During indexing, Atlas builds a contextual two-dimensional data map of embeddings. This map preserves high-dimensional relationships present between embeddings in a two-dimensional, human interpretable view.
Reading an Atlas Map
Atlas Maps lay out your dataset contextually. We will use the above map of news articles generated by Atlas to describe how to read Maps.
An Atlas Map has the following properties:
- Points close to each other on the map are semantically similar/related. For example, all news articles about sports are at the bottom of the map. Inside the sports region, the map breaks down by type of sport because news articles about a fixed sport (e.g. baseball) have more similarity to each other than with news articles about other types of sports (e.g. tennis).
- Relative distances between points correlate with semantic relatedness but the numerical distance between 2D point positions does not have meaning. For example, the observation that the Tennis and Golf news article clusters are adjacent signify a relationships between Tennis and Golf in the embedding space. You should not, however, make claims or draw conclusions using the Euclidean distance between points in the two clusters. Distance information is only meaningful in the ambient embedding space and can be retrieved with vector_search.
- Floating labels correspond to distinct topics in your data. For example, the Golf cluster has the label 'Ryder Cup'. Labels are automatically determined from the textual contents of your data and are crucial for navigating the Map.
- Topics have a hierarchy. As you zoom around the Map, more granular versions of topics will emerge.
- Maps update as your data updates. When new data enters your project, Atlas can reindex the map to reflect how the new data relates to existing data.
All information and operations that are visually presented on an Atlas map have a programmatic analog. For example, you can access topic information and vector search through the Python client.
Technical Details
Atlas visualizes your embeddings in two-dimensions using a non-linear dimensionality reduction algorithm. Atlas' dimensionality reduction algorithm is custom-built for scale, speed and dynamic updates. Nomic cannot share the technical details of the algorithm at this time.
Data Formats and Integrity
Atlas stores and transfers data using a subset of the Apache Arrow standard.
pyarrow
is used to convert python, pandas, and numpy data types to Arrow types;
you can also pass any Arrow table (created by polars, duckdb, pyarrow, etc.) directly to Atlas
and the types will be automatically converted.
Before being uploaded, all data is converted with the following rules:
- Strings are converted to Arrow strings and stored as UTF-8.
- Integers are converted to 32-bit integers. (In the case that you have larger integers, they are probably either IDs, in which case you should convert them to strings; or they are a field that you want perform analysis on, in which case you should convert them to floats.)
- Floats are converted to 32-bit (single-precision) floats.
- Embeddings, regardless of precision, are uploaded as 16-bit (half-precision) floats, and stored in Arrow as FixedSizeList.
- All dates and datetimes are converted to Arrow timestamps with millisecond precision and no time zone. (If you have a use case that requires timezone information or micro/nanosecond precision, please let us know.)
- Categorical types (called 'dictionary' in Arrow) are supported, but values stored as categorical must be strings.
Other data types (including booleans, binary, lists, and structs) are not supported.
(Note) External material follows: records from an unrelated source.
/-!
# Route `SignedLowerHalves` (K3), child crux L `SmallImageLowerHalfBothSigns` (item stmt-BirchSwinnertonDyer-23599),
# line `birth_acns` v14, stub `stub_lambdaLowerThree_ns` (= retired item 23118 `SmallImageLambdaLowerAtThree`, VERBATIM):
# the λ-SEAM of the sign-defect identity — the stub's λ-inequality `λ(L_p^ε) ≤ λ(ξ^ε)` IS Kato's λ-inequality
# `λ(char 𝐇¹(T)/Z(T)) ≤ λ(char X₀)`, sign-free and `±`-free; on class X7 the sign of the λ-stub is IDLE

Cell `bsd-ssimc`, width seat `bsd-line-slh-p3-w3` gen 6 (route-independent helper `--supports stmt-BirchSwinnertonDyer-23599`;
NO `Theses` import). HONEST FRAMING: TOOL THEOREMS ONLY — no definition, no named fact minted, no `sorry`, axioms standard;
every theorem on a curve is CONDITIONAL on DISPLAYED published inputs: Kobayashi 2003 Thm. 1.2 (`h12`, `X^ε` is `Λ`-torsion),
a displayed period unit `ord_p ϖ = 0` at the pair (`hper`; in the cone it is Greenberg–Vatsal Rem. 3.4 / Mazur 1978
Cor. 4.1 = `realPeriodRat_eq_unit_mul_plusPeriod{,_three}`), the Coleman–Kato package fact `hPkg`
(`Kobayashi2003.thm62_63_73_signedColemanKato_zeta`, Thm. 6.2/6.3/7.3 i) + Kato Thm. 12.6) and, for the sign swap, the JOINT
package fact `Kobayashi2003.thm62_63_73_signedColemanKato_zetaJoint` (`hJ`, both signs on ONE zeta submodule `Z(T)`,
Kobayashi Thm. 5.2 iv) / proof of Thm. 7.4). Nothing here is a theorem about a curve unconditionally; the stub, crux L and
the route stay OPEN; BSD is not proved by any of this.

WHAT. The sibling seats put Kobayashi's proof of Thm. 7.4 in the kernel as ONE element identity on a package datum,
`z · g · w = C(u) · L^ε · y` (`SignDefect.mul_mul_eq_of_signedColemanKato`: `z`, `g`, `y` ANY generators of
`char(𝐇¹/Z)`, `char X^ε`, `char X₀`; `w ∈ Λ^×`, `u ∈ ℤ_p^×`), and read off it the integral seam (class X6: slh-p2; class
X7: slh-p1, `SignDefect.X7.*`), the rational seam and the `μ`-seam (class X6 only). This file reads the **λ-SEAM**, which
is the currency of the p = 3 λ-stub of crux L (w3 g0: the stub ⟺ `λ(L_3^ε) ≤ λ(ξ^ε)` at every datum,
`SmallImageLambdaLowerThreeNs.smallImageLambdaLowerAtThree_iff_lamLe`):
* §1 algebra: along `z · g · w = C(u) · L · y` (all factors non-zero) `λ(z) + λ(g) = λ(L) + λ(y)`
  (`lam_add_lam_eq_of_mul_mul_eq`), so `λ(L) ≤ λ(g) ⟺ λ(z) ≤ λ(y)` and the λ-DEFECT `λ(L) − λ(g) = λ(z) − λ(y)` does not
  see the sign (`lam_le_iff_of_mul_mul_eq`, `lam_sub_lam_eq_of_mul_mul_eq`).
* §2 pointwise on a package datum (any class, `E[p]` irreducible displayed): the λ-inequality `λ(L^ε) ≤ λ(g)` for the
  generators of `char X^ε` ⟺ `λ(z) ≤ λ(y)` for the generators of `char(𝐇¹/Z)` and `char X₀` (`lam_le_iff_lam_le`); the
  λ-defect of the signed side equals Kato's (`lam_sub_lam_eq_kato`).
* §3 on class X7 (odd `p`, `a_p = 0`; `E[p]` irreducible automatic, Serre §1.11 Prop. 12; NO image hypothesis):
  `X7.forall_lamLe_iff_kato` — «`λ(L_p^ε) ≤ λ(ξ^ε)` at every frame / Pollack pair / dual datum of sign `ε`» ⟺ «`λ(char 𝐇¹/Z) ≤
  λ(char X₀)` on every sign-`ε` package» (Kato's Conjecture 12.10, λ-part, in `Λ ⊗ ℚ_p`); `X7.forall_lamLe_of_jointZ` — on a
  joint package one sign gives the other (`hJ` displayed); `X7.lam_add_lam_eq_of_jointZ` — the SIGN-FREE λ-DEFECT
  `λ(L^{ε₁}) + λ(ξ₂) = λ(L^{ε₂}) + λ(ξ₁)` for dual data of two signs on one frame. The joint package BY NAME
  (`…_zetaJoint`, Tate-module instances discharged: `∃ ε ⟺ ∀ ε`, Kato currency at all signs, `λ(L_p^+) + λ(ξ^−) =
  λ(L_p^−) + λ(ξ^+)`) is the companion file `…LambdaLowerThreeNsKatoSigns.lean`; the by-name readings on crux L's domain are
  `…LambdaLowerThreeNsKatoResidue.lean`.
READING for crux L at `p = 3` (small image): the registered λ-stub is `∀ ε`, but it carries NO content beyond one sign; its
open content is Kato's rational main conjecture λ-part «the index of Kato's zeta element in `𝐇¹(T)` has the λ-invariant of the
fine Selmer dual `X₀(E/ℚ_∞)`» on the small-image X7 class at `3` — no `±` object is involved.

References: [Kobayashi2003] Thm. 1.2 (p. 2), Thm. 5.2 iv) (p. 9), §5 (p. 10), Thm. 6.2/6.3 (p. 11), Thm. 7.3 i) (7.21),
Thm. 7.4 and its proof (p. 13); [Kato2004Asterisque] Thm. 12.5/12.6 (p. 222), Conj. 12.10 (p. 224); [GreenbergVatsal2000]
p. 4 (1)–(2), §3 Rem. 3.4; [Washington1997] §7.1; [Serre1972] §1.11 Prop. 12; [PerrinRiou2003] Conj. 7.1; [Pollack2003] Thm. 5.6.
-/

set_option autoImplicit false
-- single-problem summit (D-0017): the doubled namespace component is by design
set_option linter.dupNamespace false

noncomputable section

open scoped Classical MatrixGroups ModularForm

open CongruenceSubgroup Field WeierstrassCurve Literature.NumberTheory.EllipticCurves
  Literature.NumberTheory.EllipticCurves.ModularForms Literature.NumberTheory.GaloisRepresentations
  Literature.NumberTheory.EllipticCurves.Rank1Residual
  Literature.NumberTheory.EllipticCurves.Rank1Residual.Typed
  Summit.BirchSwinnertonDyer.Rank1Residual.Supersingular
  Summit.BirchSwinnertonDyer.Rank1Residual.X1.MuLambda

namespace Summit.BirchSwinnertonDyer.BirchSwinnertonDyer.Theorems.SmallImageLambdaLowerThreeNsKato

open SignDefect

/-! ## §1 Algebra: the λ-seam along `z · g · w = C(u) · L · y` -/

section Algebra

variable {p : ℕ} [Fact p.Prime]

/-- `λ(C(u)) = 0` for a `p`-adic unit `u` (a constant unit of `Λ`). [cite: Washington1997, §7.1] -/
theorem lam_C_units (u : ℤ_[p]ˣ) : lam (PowerSeries.C (u : ℤ_[p]) : IwasawaAlgebra p) = 0 :=
  ((isUnit_iff_mu_eq_zero_and_lam_eq_zero _).mp ((Units.isUnit u).map (PowerSeries.C (R := ℤ_[p])))).2.2

/-- `C(u) ≠ 0` in `Λ` for a `p`-adic unit `u`. [folklore] -/
theorem C_units_ne_zero (u : ℤ_[p]ˣ) : (PowerSeries.C (u : ℤ_[p]) : IwasawaAlgebra p) ≠ 0 :=
  ((Units.isUnit u).map (PowerSeries.C (R := ℤ_[p]))).ne_zero

/-- **The λ-seam along `z · g · w = C(u) · L · y`** (`w ∈ Λ^×`, `u ∈ ℤ_p^×`, all of `z, g, L, y` non-zero):
`λ(z) + λ(g) = λ(L) + λ(y)` — `λ` is additive and vanishes on units. [cite: Washington1997, §7.1 (Weierstrass preparation)]
[cite: Kobayashi2003, proof of Thm. 7.4 (p. 13)] -/
theorem lam_add_lam_eq_of_mul_mul_eq {z g L y : IwasawaAlgebra p} (u : ℤ_[p]ˣ) (w : (IwasawaAlgebra p)ˣ)
    (h : z * g * (w : IwasawaAlgebra p) = PowerSeries.C (u : ℤ_[p]) * L * y)
    (hz : z ≠ 0) (hg : g ≠ 0) (hL : L ≠ 0) (hy : y ≠ 0) :
    lam z + lam g = lam L + lam y := by
  have hw0 : (w : IwasawaAlgebra p) ≠ 0 := Units.ne_zero w
  -- a unit of `Λ` has `λ = 0` (tree: `TwoAdicTwistConverse.lam_units`; one line, not re-imported across routes)
  have hw : lam (w : IwasawaAlgebra p) = 0 := ((isUnit_iff_mu_eq_zero_and_lam_eq_zero _).mp (Units.isUnit w)).2.2
  have h1 : lam (z * g * (w : IwasawaAlgebra p)) = lam z + lam g := by
    rw [lam_mul (mul_ne_zero hz hg) hw0, lam_mul hz hg, hw, add_zero]
  have h2 : lam (PowerSeries.C (u : ℤ_[p]) * L * y) = lam L + lam y := by
    rw [lam_mul (mul_ne_zero (C_units_ne_zero u) hL) hy, lam_mul (C_units_ne_zero u) hL, lam_C_units,
      zero_add]
  rw [← h1, ← h2, h]

/-- **The λ-inequality transfers across the identity**: `λ(L) ≤ λ(g) ⟺ λ(z) ≤ λ(y)`. [folklore]
[cite: Kobayashi2003, proof of Thm. 7.4 (p. 13)] -/
theorem lam_le_iff_of_mul_mul_eq {z g L y : IwasawaAlgebra p} (u : ℤ_[p]ˣ) (w : (IwasawaAlgebra p)ˣ)
    (h : z * g * (w : IwasawaAlgebra p) = PowerSeries.C (u : ℤ_[p]) * L * y)
    (hz : z ≠ 0) (hg : g ≠ 0) (hL : L ≠ 0) (hy : y ≠ 0) :
    lam L ≤ lam g ↔ lam z ≤ lam y := by
  have := lam_add_lam_eq_of_mul_mul_eq u w h hz hg hL hy
  omega

/-- **The λ-DEFECT does not see which side it is read on**: `λ(L) − λ(g) = λ(z) − λ(y)` (in `ℤ`). [folklore]
[cite: Kobayashi2003, proof of Thm. 7.4 (p. 13)] [cite: GreenbergVatsal2000, p. 4, (1)–(2)] -/
theorem lam_sub_lam_eq_of_mul_mul_eq {z g L y : IwasawaAlgebra p} (u : ℤ_[p]ˣ) (w : (IwasawaAlgebra p)ˣ)
    (h : z * g * (w : IwasawaAlgebra p) = PowerSeries.C (u : ℤ_[p]) * L * y)
    (hz : z ≠ 0) (hg : g ≠ 0) (hL : L ≠ 0) (hy : y ≠ 0) :
    (lam L : ℤ) - lam g = lam z - lam y := by
  have := lam_add_lam_eq_of_mul_mul_eq u w h hz hg hL hy
  omega

end Algebra

/-! ## §2 The λ-seam on one package datum (any class; `E[p]` irreducible displayed) -/

section Package

variable (W : WeierstrassCurve ℚ) [W.IsElliptic] [W.IsGloballyMinimal] (p : ℕ) [Fact p.Prime]
  [ContinuousSMul ℤ_[p] (W.tateModule p)] [Module.Free ℤ_[p] (W.tateModule p)]
  [Module.Finite ℤ_[p] (W.tateModule p)]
Values stored as a dictionary must be strings.
All fields besides embeddings and the user-specified ID field are nullable.
Permissions and Privacy
To create a Project in Atlas, you must first sign up for an account and obtain an API key.
Projects you create in Atlas have configurable permissions and privacy levels.
When you create a project, it's ownership is assigned to your Atlas team. You can add people to this team to collaborate on projects together. For example, if you want to invite somone to help you tag points on an Atlas Map, you would add them to your team and give them the appropriate editing permissions on your project.